Прежде чем я опишу свой собственный визит в школу для оборванцев и призову читателей этого письма ради Бога посетить ее самим и подумать о ней (что является моей главной целью), позвольте мне сказать, что я хорошо знаю тюрьмы Лондона; что я посещал крупнейшие из них больше раз, чем могу сосчитать; и что дети в них способны разбить сердце и надежду любого человека. Я никогда не приводил иностранца или незнакомца любого рода в одно из этих заведений, чтобы он не был так тронут при виде детей-правонарушителей и так поражен созерцанием их полного отречения и запустения за пределами тюремных стен, что он был так же неспособен скрыть свое волнение, как если бы на него внезапно обрушилось какое-то большое горе. Г-н Честертон и лейтенант Трейси (лучших и более гуманных тюремных управляющих, чем которых было бы трудно, если не невозможно, найти) прекрасно знают, что эти дети проходят через тюрьмы всю свою жизнь; что их никогда не учат; что первые различия между добром и злом с колыбели совершенно спутаны и извращены в их умах; что они происходят от необученных родителей и дадут жизнь другому необученному поколению; что в точном соответствии с их природными способностями находится степень и масштаб их порочности; и что для них нет спасения или шанса в любом обычном ходе человеческих дел. К счастью, в этих тюрьмах сейчас есть школы. Если кто-то из читателей сомневается, насколько невежественны дети, пусть они посетят эти школы и увидят их за занятиями, и услышат, как много они знали, когда их туда отправили. Если они хотят узнать плоды этого семени, пусть посмотрят на класс мужчин и мальчиков вместе, за их книгами (как я видел их в Исправительном доме для этого графства Мидлсекс), и заметят, как мучительно взрослые преступники трудятся над самим начертанием и формой букв; их невежество настолько подтверждено и твердо. Контраст этого труда у мужчин с менее притупленной живостью мальчиков; скрытый стыд и чувство деградации, пробивающиеся сквозь их тупые попытки детских уроков; и всеобщая жажда учиться, впечатляют меня в этом мимолетном ретроспективном обзоре более мучительно, чем я могу выразить.

Для обучения и в качестве первого шага к исправлению таких несчастных существ были основаны школы для оборванцев.

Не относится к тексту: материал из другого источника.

import Mathlib
import HarnessLib
import Summits.Ventures.LatticeQCDFlow.Exactness.IMHErgodic
import Summits.Ventures.LatticeQCDFlow.Exactness.NCMCGeneralSpaceMarkovHarmonic

/-!
# The exact flow sampler converges from EVERY initial configuration; the path-IMH lane from every initial record

HONEST FRAMING: exact (Metropolis-corrected) sampling algorithms for lattice gauge theory;
figures of merit are autocorrelation/cost numbers at stated couplings and volumes; no
continuum-physics claim.

Venture `LatticeQCDFlow` (cell pub-lqcd), topic `Exactness`; FANOUT row 13 (`eng-snf`, GEN-17).
NEW WORK of the cell, not a published result; no definition is introduced; nothing is cited as a
fact (Birkhoff enters as the tree-PROVED `Literature.Dynamics.Ergodic.birkhoff_ergodic_theorem…`).
`IMHErgodic.lean` proved: independence Metropolis `indepMH q w` with a positive weight, started in an
invariant law `π`, is ergodic, so time averages converge for `π`-ALMOST EVERY start.  A flow sampler
is started from ONE configuration (a cold start, a previous run's last field).  This file removes
the exceptional null set: the hitting probability `h(z) = P_{δ_z}(averages of φ converge to ∫ φ dπ)`
is harmonic (`NCMCGeneralSpaceMarkovHarmonic`), equals `1` `π`-a.e., hence `q`-a.e. when `q ≪ π`,
and one step of the kernel gives `h(z) = A(z) + (1 − A(z)) h(z)` with acceptance mass `A(z) > 0` —
so `h(z) = 1` for EVERY `z`.

## Content

* §1 `lintegral_indepMH` (`∫ g dK(z, ·) = ∫ a(z, y) g(y) q(dy) + (1 − A(z)) g(z)`),
  `imhAcceptMass_ne_zero`; **`trajMeasure_dirac_eq_one_indepMH`** — for `w > 0` measurable, an
  invariant probability law `π` with `q ≪ π`, and a measurable shift-invariant event `A` with
  `P_π(A) = 1`: `P_{δ_z}(A) = 1` for EVERY `z`; **`tendsto_sum_div_ae_indepMH_everyStart`** — for
  every measurable `φ ∈ L¹(π)` and EVERY start `z`, `P_{δ_z}`-a.s. `(1/n) Σ_{i<n} φ(x_i) → ∫ φ dπ`.
* §2 `withDensity_ofReal_absolutelyContinuous`; **`tendsto_sum_div_ae_flowMCMC_everyStart`** — THE
  EXACT FLOW SAMPLER (`FlowSamplerExact.lean`: positive measurable densities `p`, `q̃` against `vol`,
  `p · vol` and `q̃ · vol` probability laws): from EVERY initial configuration `x₀`, almost surely
  `(1/n) Σ_{i<n} φ(x_i) → ∫ φ d(p · vol)` for every measurable `φ ∈ L¹(p · vol)` — whatever the flow.
* §3 **`CrooksPair.tendsto_endpointMean_pathIMH_everyStart`** (with GEN-12's
  `CrooksPair.fwdPathLaw_absolutelyContinuous`, `P_F ≪ P_R`) — THE PATH-IMH LANE: for every Crooks
  pair between finite non-zero weights and EVERY initial record `ω₀`, the end-point readings of a
  measurable `g ∈ L¹(ν₁)` average to `Z₁⁻¹ ∫ g dν₁` almost surely.

NOT CLAIMED: rates; anything for kernels other than independence Metropolis (the NCMC switch and
tempered-transition lanes keep their "almost every start" statements — their kernels have no
state-independent proposal to regenerate from).
-/

namespace Summit.Ventures.LatticeQCDFlow.Exactness

open MeasureTheory ProbabilityTheory Set Filter Finset
open scoped ENNReal Topology

variable {S : Type*} [MeasurableSpace S]

/-! ## §1 Independence Metropolis: a harmonic function equal to one `q`-a.e. is one everywhere -/

section IMH

variable {q : Measure S} [IsProbabilityMeasure q] {w : S → ℝ}

/-- Integration against one step of the independence-Metropolis kernel:
`∫ g dK(z, ·) = ∫ a(z, y) g(y) q(dy) + (1 − A(z)) g(z)`. -/
theorem lintegral_indepMH (hw : Measurable w) (z : S) {g : S → ℝ≥0∞} (hg : Measurable g) :
    ∫⁻ y, g y ∂(indepMH q w z) =
      ∫⁻ y, imhAcceptE w z y * g y ∂q + (1 - imhAcceptMass q w z) * g z := by
  have h2 : Measurable (Function.uncurry fun (x : S) (_ : S) => 1 - imhAcceptMass q w x) :=
    measurable_const.sub ((measurable_imhAcceptMass q hw).comp measurable_fst)
  rw [indepMH, Kernel.add_apply, lintegral_add_measure,
    Kernel.withDensity_apply _ (measurable_imhAcceptE hw), Kernel.const_apply,
    lintegral_withDensity_eq_lintegral_mul _ (measurable_imhAcceptE hw).of_uncurry_left hg,
    Kernel.withDensity_apply _ h2, Kernel.deterministic_apply, id, withDensity_const,
    lintegral_smul_measure, lintegral_dirac' _ hg, smul_eq_mul]
  rfl

/-- The acceptance mass `A(z) = ∫ a(z, y) q(dy)` is never zero for a positive weight. -/
theorem imhAcceptMass_ne_zero (hw : Measurable w) (hw0 : ∀ x, 0 < w x) (z : S) :
    imhAcceptMass q w z ≠ 0 := by
  intro h0
  rw [imhAcceptMass, lintegral_eq_zero_iff (measurable_imhAcceptE hw).of_uncurry_left] at h0
  have hfalse : ∀ᵐ y ∂q, False := h0.mono fun y hy => (imhAcceptE_pos hw0 z y).ne' hy
  rw [eventually_false_iff_eq_bot, ae_eq_bot] at hfalse
  exact IsProbabilityMeasure.ne_zero q hfalse

/-- **A shift-invariant event that is almost sure from the target is sure from EVERY start.**
`w > 0` measurable, `π` a probability law with `q ≪ π`, `A` measurable with `θ⁻¹A = A` and
`P_π(A) = 1`: then `P_{δ_z}(A) = 1` for every `z` (harmonicity + one kernel step:
`h(z) = A(z) + (1 − A(z)) h(z)`, `A(z) > 0`). -/
theorem trajMeasure_dirac_eq_one_indepMH (hw : Measurable w) (hw0 : ∀ x, 0 < w x) {π : Measure S}
    [IsProbabilityMeasure π] (hqπ : q ≪ π)
    {A : Set (ℕ → S)} (hA : MeasurableSet A)
    (hinv : (fun (x : ℕ → S) (k : ℕ) => x (k + 1)) ⁻¹' A = A)
    (hπA : haveI : Fact (Measurable w) := ⟨hw⟩
      Kernel.trajMeasure (X := fun _ : ℕ => S) π
        (fun n : ℕ => (indepMH q w).comap (fun h : (j : ↥(Finset.Iic n)) → S =>
          h ⟨n, Finset.mem_Iic.2 le_rfl⟩) (measurable_pi_apply _)) A = 1) (z : S) :
    haveI : Fact (Measurable w) := ⟨hw⟩
    Kernel.trajMeasure (X := fun _ : ℕ => S) (Measure.dirac z)
      (fun n : ℕ => (indepMH q w).comap (fun h : (j : ↥(Finset.Iic n)) → S =>
        h ⟨n, Finset.mem_Iic.2 le_rfl⟩) (measurable_pi_apply _)) A = 1 := by
  haveI : Fact (Measurable w) := ⟨hw⟩
  set h : S → ℝ≥0∞ := fun y => Kernel.trajMeasure (X := fun _ : ℕ => S) (Measure.dirac y)
    (fun n : ℕ => (indepMH q w).comap (fun h : (j : ↥(Finset.Iic n)) → S =>
      h ⟨n, Finset.mem_Iic.2 le_rfl⟩) (measurable_pi_apply _)) A with hh
  have hm : Measurable h := GeneralNCMC.measurable_trajMeasure_dirac _ hA
  have hle : ∀ y, h y ≤ 1 := fun y => prob_le_one
  -- `h = 1` `π`-a.e., hence `q`-a.e.
  have hae : ∀ᵐ y ∂q, h y = 1 :=
    hqπ.ae_le (GeneralNCMC.trajMeasure_dirac_ae_eq_one_of_eq_one _ hA hπA)
  -- harmonicity at `z`, one kernel step
  have hharm := GeneralNCMC.trajMeasure_dirac_eq_lintegral_of_shift_invariant (indepMH q w) hA hinv z
  change h z = ∫⁻ y, h y ∂(indepMH q w z) at hharm
  rw [lintegral_indepMH hw z hm] at hharm
  have hint : ∫⁻ y, imhAcceptE w z y * h y ∂q = imhAcceptMass q w z := by
    rw [imhAcceptMass]
    exact lintegral_congr_ae (hae.mono fun y hy => by
      change imhAcceptE w z y * h y = imhAcceptE w z y
      rw [hy, mul_one])
  rw [hint] at hharm
  -- solve `h z = a + (1 − a) h z` with `0 < a ≤ 1`, `h z ≤ 1`
  have ha0 : imhAcceptMass q w z ≠ 0 := imhAcceptMass_ne_zero hw hw0 z
  have ha1 : imhAcceptMass q w z ≤ 1 := imhAcceptMass_le_one q w z
  have ha_top : imhAcceptMass q w z ≠ ∞ := ne_top_of_le_ne_top ENNReal.one_ne_top ha1
  have hh_top : h z ≠ ∞ := ne_top_of_le_ne_top ENNReal.one_ne_top (hle z)
  have key : (h z).toReal = (imhAcceptMass q w z).toReal +
      (1 - (imhAcceptMass q w z).toReal) * (h z).toReal := by
    have e := congrArg ENNReal.toReal hharm
    rw [ENNReal.toReal_add ha_top (ENNReal.mul_ne_top (ne_top_of_le_ne_top ENNReal.one_ne_top
      tsub_le_self) hh_top), ENNReal.toReal_mul, ENNReal.toReal_sub_of_le ha1 ENNReal.one_ne_top,
      ENNReal.toReal_one] at e
    exact e
  have ha_pos : 0 < (imhAcceptMass q w z).toReal := ENNReal.toReal_pos ha0 ha_top
  have h2 : (imhAcceptMass q w z).toReal * (h z).toReal = (imhAcceptMass q w z).toReal * 1 := by
    linear_combination key
  exact (ENNReal.toReal_eq_one_iff (h z)).1 (mul_left_cancel₀ ha_pos.ne' h2)

/-- **TIME AVERAGES CONVERGE FROM EVERY START.**  `w > 0` measurable, `π` an invariant probability
law with `q ≪ π`: for every measurable `φ ∈ L¹(π)` and EVERY initial point `z`, along the
independence-Metropolis chain started at `z`, `(1/n) Σ_{i<n} φ(x_i) → ∫ φ dπ` almost surely. -/
theorem tendsto_sum_div_ae_indepMH_everyStart (hw : Measurable w) (hw0 : ∀ x, 0 < w x)
    {π : Measure S} [IsProbabilityMeasure π] (hπ : Kernel.Invariant (indepMH q w) π) (hqπ : q ≪ π)
    {φ : S → ℝ} (hφm : Measurable φ) (hφ : Integrable φ π) (z : S) :
    haveI : Fact (Measurable w) := ⟨hw⟩
    ∀ᵐ x ∂(Kernel.trajMeasure (X := fun _ : ℕ => S) (Measure.dirac z)
        (fun n : ℕ => (indepMH q w).comap (fun h : (j : ↥(Finset.Iic n)) → S =>
          h ⟨n, Finset.mem_Iic.2 le_rfl⟩) (measurable_pi_apply _))),
      Tendsto (fun n : ℕ => (∑ i ∈ range n, φ (x i)) / n) atTop (𝓝 (∫ a, φ a ∂π)) := by
  haveI : Fact (Measurable w) := ⟨hw⟩
  have hA := GeneralNCMC.measurableSet_cesaroSet (S := S) hφm (∫ a, φ a ∂π)
  have hinv := GeneralNCMC.preimage_shift_cesaroSet (S := S) φ (∫ a, φ a ∂π)
  have hπA : Kernel.trajMeasure (X := fun _ : ℕ => S) π
      (fun n : ℕ => (indepMH q w).comap (fun h : (j : ↥(Finset.Iic n)) → S =>
        h ⟨n, Finset.mem_Iic.2 le_rfl⟩) (measurable_pi_apply _))
      {x : ℕ → S | Tendsto (fun n : ℕ => (∑ i ∈ range n, φ (x i)) / n) atTop (𝓝 (∫ a, φ a ∂π))}
      = 1 := by
    have h := tendsto_sum_div_ae_indepMH hw hw0 hπ hφ
    rw [ae_iff, ← Set.compl_setOf] at h
    exact (prob_compl_eq_zero_iff hA).1 h
  have h1 := trajMeasure_dirac_eq_one_indepMH hw hw0 hqπ hA hinv hπA z
  rw [ae_iff, ← Set.compl_setOf]
  exact (prob_compl_eq_zero_iff hA).2 h1

end IMH

/-! ## §2 The exact flow sampler from every initial configuration -/

section Flow

variable {vol : Measure S} {p q : S → ℝ}

/-- Two positive densities against the same reference volume give mutually absolutely continuous
laws: `q̃ · vol ≪ p · vol` for `p > 0`. -/
theorem withDensity_ofReal_absolutelyContinuous (hp : Measurable p) (hp0 : ∀ x, 0 < p x)
    (q : S → ℝ) :
    (vol.withDensity fun x => ENNReal.ofReal (q x)) ≪ vol.withDensity fun x => ENNReal.ofReal (p x) := by
  refine Measure.AbsolutelyContinuous.mk fun B _ hB0 => ?_
  rw [withDensity_apply_eq_zero' hp.ennreal_ofReal.aemeasurable] at hB0
  have hsupp : {x | ENNReal.ofReal (p x) ≠ 0} = univ := by
    ext x
    simp only [mem_setOf_eq, mem_univ, iff_true, ne_eq, ENNReal.ofReal_eq_zero, not_le]
    exact hp0 x
  rw [hsupp, univ_inter] at hB0
  exact withDensity_absolutelyContinuous _ _ hB0

/-- **THE EXACT FLOW SAMPLER CONVERGES FROM EVERY INITIAL CONFIGURATION.**  Reference volume
`vol`, target density `p > 0`, model density `q̃ > 0` (measurable; `p · vol`, `q̃ · vol` probability
laws): for every measurable `φ ∈ L¹(p · vol)` and EVERY starting point `x₀`, along the flow-MCMC
chain `indepMH (q̃ · vol) (p/q̃)` started at `x₀`, `(1/n) Σ_{i<n} φ(x_i) → ∫ φ d(p · vol)` almost
surely — whatever the flow, with no bound on the importance weights. -/
theorem tendsto_sum_div_ae_flowMCMC_everyStart (hp : Measurable p) (hq : Measurable q)
    (hp0 : ∀ x, 0 < p x) (hq0 : ∀ x, 0 < q x)
    [IsProbabilityMeasure (vol.withDensity fun x => ENNReal.ofReal (q x))]
    [IsProbabilityMeasure (vol.withDensity fun x => ENNReal.ofReal (p x))] {φ : S → ℝ}
    (hφm : Measurable φ) (hφ : Integrable φ (vol.withDensity fun x => ENNReal.ofReal (p x)))
    (x₀ : S) :
    haveI : Fact (Measurable fun x => p x / q x) := ⟨hp.div hq⟩
    ∀ᵐ x ∂(Kernel.trajMeasure (X := fun _ : ℕ => S) (Measure.dirac x₀)
        (fun n : ℕ => (indepMH (vol.withDensity fun x => ENNReal.ofReal (q x))
          (fun x => p x / q x)).comap (fun h : (j : ↥(Finset.Iic n)) → S =>
            h ⟨n, Finset.mem_Iic.2 le_rfl⟩) (measurable_pi_apply _))),
      Tendsto (fun n : ℕ => (∑ i ∈ range n, φ (x i)) / n) atTop
        (𝓝 (∫ a, φ a ∂(vol.withDensity fun x => ENNReal.ofReal (p x)))) :=
  tendsto_sum_div_ae_indepMH_everyStart (hp.div hq) (fun x => div_pos (hp0 x) (hq0 x))
    (flowMCMC_invariant hp hq hp0 hq0) (withDensity_ofReal_absolutelyContinuous hp hp0 q) hφm hφ x₀

end Flow

/-! ## §3 The path-IMH lane from every initial record -/

namespace GeneralNCMC.CrooksPair

variable {E : Type*} [MeasurableSpace E]
variable {ν₀ ν₁ : Measure S} [IsFiniteMeasure ν₀] [IsFiniteMeasure ν₁] {κF κR : Kernel S E}
  [IsMarkovKernel κF] [IsMarkovKernel κR] {s e : E → S} {W : E → ℝ}

/-- **THE PATH-IMH LANE CONVERGES FROM EVERY INITIAL RECORD.**  For every Crooks pair between
finite non-zero level weights, every measurable `g ∈ L¹(ν₁)` and EVERY initial record `ω₀`: along
the path-IMH chain (proposal `P_F`, weight `e^{−W}`) started at `ω₀`, the end-point readings
`(1/n) Σ_{i<n} g(e(ω_i))` converge to `Z₁⁻¹ ∫ g dν₁` almost surely. -/
theorem tendsto_endpointMean_pathIMH_everyStart (h0 : ν₀ univ ≠ 0) (h1 : ν₁ univ ≠ 0)
    (h : CrooksPair ν₀ ν₁ κF κR s e W) {g : S → ℝ} (hgm : Measurable g) (hg : Integrable g ν₁)
    (ω₀ : E) :
    haveI := isProbabilityMeasure_fwdPathLaw ν₀ h0 κF
    haveI : Fact (Measurable fun ε => Real.exp (-W ε)) :=
      ⟨Real.measurable_exp.comp h.measurable_W.neg⟩
    ∀ᵐ x ∂(Kernel.trajMeasure (X := fun _ : ℕ => E) (Measure.dirac ω₀)
        (fun n : ℕ => (indepMH (fwdPathLaw ν₀ κF) fun ε => Real.exp (-W ε)).comap
          (fun hh : (j : ↥(Finset.Iic n)) → E => hh ⟨n, Finset.mem_Iic.2 le_rfl⟩)
          (measurable_pi_apply _))),
      Tendsto (fun n : ℕ => (∑ i ∈ range n, g (e (x i))) / n) atTop
        (𝓝 (((ν₁ univ).toReal)⁻¹ * ∫ y, g y ∂ν₁)) := by
  haveI := isProbabilityMeasure_fwdPathLaw ν₀ h0 κF
  haveI := isProbabilityMeasure_fwdPathLaw ν₁ h1 κR
  have hmap := h.map_end_fwdPathLaw_rev
  have hge : Integrable g ((fwdPathLaw ν₁ κR).map e) := by
    rw [hmap]
    exact hg.smul_measure (ENNReal.inv_ne_top.2 h1)
  have hint : Integrable (fun ε => g (e ε)) (fwdPathLaw ν₁ κR) := hge.comp_measurable h.measurable_e
  have hval : ∫ ε, g (e ε) ∂(fwdPathLaw ν₁ κR) = ((ν₁ univ).toReal)⁻¹ * ∫ y, g y ∂ν₁ := by
    rw [← integral_map h.measurable_e.aemeasurable hgm.aestronglyMeasurable, hmap,
      integral_smul_measure, ENNReal.toReal_inv, smul_eq_mul]
  have key := tendsto_sum_div_ae_indepMH_everyStart (w := fun ε => Real.exp (-W ε))
    (Real.measurable_exp.comp h.measurable_W.neg) (fun ε => Real.exp_pos _)
    (h.invariant_pathIMH_fwdPathLaw h0) (fwdPathLaw_absolutelyContinuous h0 h1 h)
    (φ := fun ε => g (e ε)) (hgm.comp h.measurable_e) hint ω₀
  rw [hval] at key
  exact key

end GeneralNCMC.CrooksPair

end Summit.Ventures.LatticeQCDFlow.Exactness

Я впервые заинтересовался этой темой и, собственно, впервые осознал их существование около двух лет назад или более, увидев объявление в газетах, датированное Вест-стрит, Сафрон-Хилл, в котором говорилось: «Что в этом жалком районе была открыта и поддерживалась более двенадцати месяцев комната, где беднякам давалось религиозное наставление», и объяснялось в нескольких словах, что подразумевается под школами для оборванцев как родовым термином, включающим тогда четыре или пять подобных мест обучения. Я написал учителям этой конкретной школы, чтобы сделать некоторые дальнейшие запросы, и вскоре после этого пошел сам.

Это был жаркий летний вечер; и воздух Филд-Лейн и Сафрон-Хилл не улучшался от такой погоды, да и люди на этих улицах не были очень трезвой или честной компанией. Будучи незнакомым с точным местоположением школы, я был вынужден сделать некоторые запросы о ней. Они были восприняты в целом очень шутливо; но все знали, где она находится, и дали правильное направление к ней. Преобладающая идея среди бездельников (большая часть из которых — самый мусор улиц и полицейских участков) заключалась в том, что учителя были донкихотами, а школа в целом — «шуткой». Но определенно существовало своего рода грубое уважение к намерению, и (как я уже сказал) никто не отрицал школу или ее местонахождение, или отказывал в помощи, указывая на нее.

Она состояла в то время из двух или трех — я забыл, каких — жалких комнат наверху в жалком доме. В лучшей из них учениц женской школы учили читать и писать; и хотя среди них было много несчастных существ, погрязших в деградации до самых губ, они были довольно тихими и слушали с явным усердием и терпением своих наставников. Вид этой комнаты был, конечно, печальным и меланхоличным — как могло быть иначе! — но в целом обнадеживающим.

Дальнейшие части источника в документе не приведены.